Republican presidential candidate Nikki Haley is shown in a 2023 image from her campaign website.
Republican presidential candidate Nikki Haley is shown in a 2023 image from her campaign website.

The important Iowa caucuses are less than six weeks away, and 2024 presidential candidates from the Republican Party are ramping up their activities in Siouxland in an appeal for supporters.

Former president Donald Trump campaigned in Sioux City in late October, and he continues to lead polls nationally and in Iowa related to the Republican race. Several other Republicans looking to move up will campaign in the area over the next few days, first with Nikki Haley holding a rally on Friday evening at the Sioux City Convention Center.

Then, the next day on Saturday, three Republicans will attend a fundraiser hosted by Northwest Iowa Congressman Randy Feenstra in Sioux Center, Iowa. The candidates taking part there will be Haley, Ron DeSantis and Vivek Ramiswamy. A fourth candidate was originally going to take part, but Doug Burgum ended his campaign on Monday, ironically right before a planned stop at a Sioux City restaurant.

The event is called Faith and Family with the Feenstra’s, and will be held on the campus of Dordt University.

DeSantis made his first appearance in Siouxland back in May, also at an event hosted by Feenstra. The DeSantis team has sought inroads in Siouxland in varying ways, most recently by opening a campaign office in Sioux City in a final push to the January 15 caucuses, which are the first contest in the 2024 presidential nominee selection process.

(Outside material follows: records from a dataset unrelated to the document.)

import Literature.Computability.AlgebraicComplexity.BorderRankMatMulThreeTriple
import Literature.Computability.AlgebraicComplexity.BorderRankMatMulThreeEnumData
import Mathlib.Tactic.IntervalCases
import HarnessLib

/-!
# Borel-fixed candidates of `⟨3,3,3⟩`: kernel run of the `(111)` test, part 9

Topic `Literature/Computability/AlgebraicComplexity`. The kernel evaluates the certified bound
`MatMul3.Ker.bound111` of `BorderRankMatMulThreeTriple.lean` on the survivor triples
`(S_4, S_y, S_z)`, `0 ≤ y < 4`, `z < 8`, of `MatMul3.survivors8`
(`BorderRankMatMulThreeEnumData.lean`) and finds it `≤ 15` (`decide +kernel`, one theorem per `y`,
sized to the default heartbeat budget; the sixteen parts are assembled in
`BorderRankMatMulThreeTripleRun.lean`). Soundness of the bound is
`MatMul3.finrank_tripleInter_le_bound111` (`BorderRankMatMulThreeTripleSound.lean`).

## References

* A. Conner, A. Harper, J. M. Landsberg, *New lower bounds for matrix multiplication and `det₃`*,
  Forum Math. Pi 11 (2023) e17, arXiv:1911.07981 — §6 ("none pass the (111) test"). [ConnerHarperLandsberg2023]
-/

namespace Literature.Computability.AlgebraicComplexity

namespace BorderApolarity

namespace MatMul3

/-- Kernel run of the `(111)` bound on `(S_4, S_0, S_z)`, `z < 8`. [cite: ConnerHarperLandsberg2023, §6] -/
theorem tripleRun_4_0 : ∀ z : ℕ, z < 8 →
    Ker.bound111 (survivors8.getD 4 []) (survivors8.getD 0 []) (survivors8.getD z []) ≤ 15 := by
  decide +kernel

/-- Kernel run of the `(111)` bound on `(S_4, S_1, S_z)`, `z < 8`. [cite: ConnerHarperLandsberg2023, §6] -/
theorem tripleRun_4_1 : ∀ z : ℕ, z < 8 →
    Ker.bound111 (survivors8.getD 4 []) (survivors8.getD 1 []) (survivors8.getD z []) ≤ 15 := by
  decide +kernel

/-- Kernel run of the `(111)` bound on `(S_4, S_2, S_z)`, `z < 8`. [cite: ConnerHarperLandsberg2023, §6] -/
theorem tripleRun_4_2 : ∀ z : ℕ, z < 8 →
    Ker.bound111 (survivors8.getD 4 []) (survivors8.getD 2 []) (survivors8.getD z []) ≤ 15 := by
  decide +kernel

/-- Kernel run of the `(111)` bound on `(S_4, S_3, S_z)`, `z < 8`. [cite: ConnerHarperLandsberg2023, §6] -/
theorem tripleRun_4_3 : ∀ z : ℕ, z < 8 →
    Ker.bound111 (survivors8.getD 4 []) (survivors8.getD 3 []) (survivors8.getD z []) ≤ 15 := by
  decide +kernel

/-- **Kernel run, part 9**: the `(111)` bound on `(S_4, S_y, S_z)` is `≤ 15` for `0 ≤ y < 4`,
`z < 8`. [cite: ConnerHarperLandsberg2023, §6] -/
theorem tripleRun_4_lo (y z : ℕ) (hy : y < 4) (hz : z < 8) :
    Ker.bound111 (survivors8.getD 4 []) (survivors8.getD y []) (survivors8.getD z []) ≤ 15 := by
  interval_cases y
  exacts [tripleRun_4_0 z hz, tripleRun_4_1 z hz, tripleRun_4_2 z hz, tripleRun_4_3 z hz]

end MatMul3

end BorderApolarity

end Literature.Computability.AlgebraicComplexity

Haley, DeSantis and Ramiswamy joined one other Republican candidate, Chris Christie, in a debate in Alabama yesterday, as Trump continues to make the calculation of participating in none of the four debates held to this point.

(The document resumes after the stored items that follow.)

import Literature.AlgebraicGeometry.Resolution.SemiStableCurvesReduced
import Literature.AlgebraicGeometry.Resolution.OrdinaryDoublePointReduced
import Literature.AlgebraicGeometry.Resolution.ComponentsUnderIntegralFlat
import Literature.AlgebraicGeometry.Resolution.SmoothLocusBaseChange
import Literature.AlgebraicGeometry.Morphisms.SmoothOfFlatFibre
import Mathlib.AlgebraicGeometry.Morphisms.LocalFlatDescent
import Mathlib.RingTheory.AdicCompletion.AsTensorProduct
import Mathlib.RingTheory.AdicCompletion.LocalRing
import Mathlib.RingTheory.Ideal.GoingDown
import Mathlib.FieldTheory.IsAlgClosed.AlgebraicClosure
import Literature.RingTheory.KrullDimension.BaseChangeDimension
import HarnessLib

/-!
# Fibres of a semi-stable curve: branches through a point, smoothness at generic points

Topic: `Literature/AlgebraicGeometry/Resolution`. For a semi-stable curve `p : 𝒞 → S`
(de Jong 1996, 2.21: flat, proper, of finite presentation, geometric fibres connected with at
most ordinary double points, `IsSemiStableCurve`) and a point `s ∈ S`, the two properties of
the fibre `𝒞_s` that de Jong's three-point argument (Lemma 4.20, Cases 1 and 2, p. 74) rests on:

* **at most two branches through a point**: through a point `c` of the fibre which is closed
  in it pass at most two irreducible components of the fibre — "we get at least three distinct
  components through the point `c ∈ 𝒞_s̄`. This contradicts the semi-stability of the curve"
  (`IsSemiStableCurve.not_three_genericPoints_specializes`); and through a point of the smooth
  locus `sm(𝒞/S)` passes only one (`eq_of_genericPoints_specializes_of_mem_smoothLocus`, for
  any morphism locally of finite presentation) — Case 2: two curves "meet in the labeled point
  `c = c_α`", a smooth point of the fibre;
* **the smooth locus is dense in the fibres**: every generic point of an irreducible component
  of `𝒞_s` lies in `sm(𝒞/S)` (`IsSemiStableCurve.mem_smoothLocus_of_mem_genericPoints_fiber`)
  — 4.21: "the smooth locus of `𝒞 → S` is dense in all fibres".

Components through `c` are read off as minimal primes of the local ring of the fibre at `c`
(`exists_minimalPrimes_fromSpecStalk_eq`): one for a regular point; at most as many as in the
completion `K⟦u,v⟧/(uv)`, i.e. two, at an ordinary double point of the geometric fibre
(minimal primes lift along the flat local map to the completion). The passage between the fibre
`𝒞_s` over `κ(s)` and the geometric fibre over an algebraic closure is along the flat,
surjective, integral projection (generizations lift, fibres are discrete). Smoothness at generic
points: the geometric fibre is reduced, so its smooth locus is dense (Mathlib
`Scheme.Hom.dense_smoothLocus_of_perfectField`), smoothness descends along the field extension
(Mathlib `DescendsAlong @Smooth`) and ascends from the fibre to `p` at flat points
(`Literature.AlgebraicGeometry.Morphisms.mem_smoothLocus_of_flat_stalkMap_of_smooth_fiber`).

## References

* A. J. de Jong, *Smoothness, semi-stability and alterations*, Publ. Math. IHÉS 83 (1996),
  2.21–2.23 (p. 61), Lemma 4.20 and 4.21 (pp. 73–74).
* The Stacks Project, Tags 0C47, 01V8, 03HV, 00GT.
-/

noncomputable section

A fifth debate was just announced Thursday, as CNN will hold a debate in Des Moines on January 10, five days ahead of the caucuses.

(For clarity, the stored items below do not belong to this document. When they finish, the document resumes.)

/-! ## Lucas-type reductions modulo `p` and the `ℤ/p³ → ℤ/p` bookkeeping -/

/-- Lucas for a top index `pM − K`, `K = jp + i`, `0 < i < p`, bottom `pn`:
`C(pM − K, pn) ≡ C(M − j − 1, n) (mod p)` (both sides vanish when `M ≤ j`, unless `n = 0`). [folklore] -/
private theorem cast_choose_mul_sub (M n j i : ℕ) (hi1 : 1 ≤ i) (hip : i < p) :
    (((p * M - (j * p + i)).choose (p * n) : ℕ) : ZMod p) = (((M - j - 1).choose n : ℕ) : ZMod p) := by
  rcases Nat.lt_or_ge j M with hjM | hjM
  · have e : p * M - (j * p + i) = (M - j - 1) * p + (p - i) := by
      have h1 : p * M = p * (M - j - 1) + p * j + p := by
        rw [← Nat.mul_add, ← Nat.mul_succ]; congr 1; omega
      rw [h1]
      have : p * (M - j - 1) + p * j + p - (j * p + i) = p * (M - j - 1) + (p - i) := by
        rw [mul_comm j p]; omega
      rw [this, mul_comm]
    rw [e, show p * n = n * p + 0 by ring, cast_choose_digit (M - j - 1) (p - i) n 0 (by omega) hp.out.pos]
    simp
  · have e1 : p * M - (j * p + i) = 0 := by
      have : p * M ≤ p * j := Nat.mul_le_mul_left p hjM
      rw [mul_comm j p]; omega
    have e2 : M - j - 1 = 0 := by omega
    rw [e1, e2]
    rcases Nat.eq_zero_or_pos n with hn | hn
    · subst hn; simp
    · rw [Nat.choose_eq_zero_of_lt (by omega : 0 < n),
        Nat.choose_eq_zero_of_lt (Nat.mul_pos hp.out.pos hn)]

/-- Lucas for `C(pn − 1, jp + i − 1)`, `1 ≤ i < p`, `n ≥ 1`: `≡ C(n − 1, j)(−1)^{i−1} (mod p)`. [folklore] -/
private theorem cast_choose_mul_sub_one (n j i : ℕ) (hn : 1 ≤ n) (hi1 : 1 ≤ i) (hip : i < p) :
    (((p * n - 1).choose (j * p + i - 1) : ℕ) : ZMod p) = (((n - 1).choose j : ℕ) : ZMod p) * (-1) ^ (i - 1) := by
  have hp1 : 1 ≤ p := hp.out.one_lt.le
  have e1 : p * n - 1 = (n - 1) * p + (p - 1) := by
    zify [hn, hp1, Nat.one_le_iff_ne_zero.2 (show p * n ≠ 0 from Nat.mul_ne_zero hp.out.ne_zero (by omega))]
    ring
  have e2 : j * p + i - 1 = j * p + (i - 1) := by omega
  rw [e1, e2, cast_choose_digit (n - 1) (p - 1) j (i - 1) (by omega) (by omega),
    cast_choose_prime_sub_one (by omega)]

In other political news, the Woodbury County Democratic Party on Wednesday extended the tenure of party chairman Dave Dawson in a vote of the executive committee.They held a special meeting to elect Dawson, who had served as interim chairman since March 2023.

Dawson is a former state legislator who in a release said he aims to strengthen the party in advance of the 2024 elections. There isn’t much of a race for the Democratic Party’s presidential nominee, as President Joe Biden is running again.

However, Dawson encouraged Democrats to get ready to participate in the caucuses to “show support for protecting individual rights, investing wisely in public safety and human services delivery, safeguarding our environment, strengthening worker’s rights, and improving people’s lives in Woodbury County, in Iowa, and across the United States.”

In news from South Dakota, Governor Kristi Noem has outlined her budget for the 2024-25 fiscal year, which the Legislature will dig into during the session ahead that begins on January 9.

Noem proposed a budget that reduces spending overall, although it also has funding increases of 4 percent each in the areas of K-12 education, health care providers and state employees, according to the Associated Press.

Noem said legislators need to adopt a lean mentality, so her proposed budget of $7.3 billion dollars is slightly less than the current state budget of $7.4 billion.

Her budget includes continuing a state literacy effort, and expanding an education and jobs program for helping at-risk students graduate high school. Noem’s budget proposes $228 million for a new men’s prison to replace the aging facility at Sioux Falls.

South Dakota has over $130 million remaining from federal coronavirus aid. Noem’s plan would primarily put that money toward state water projects.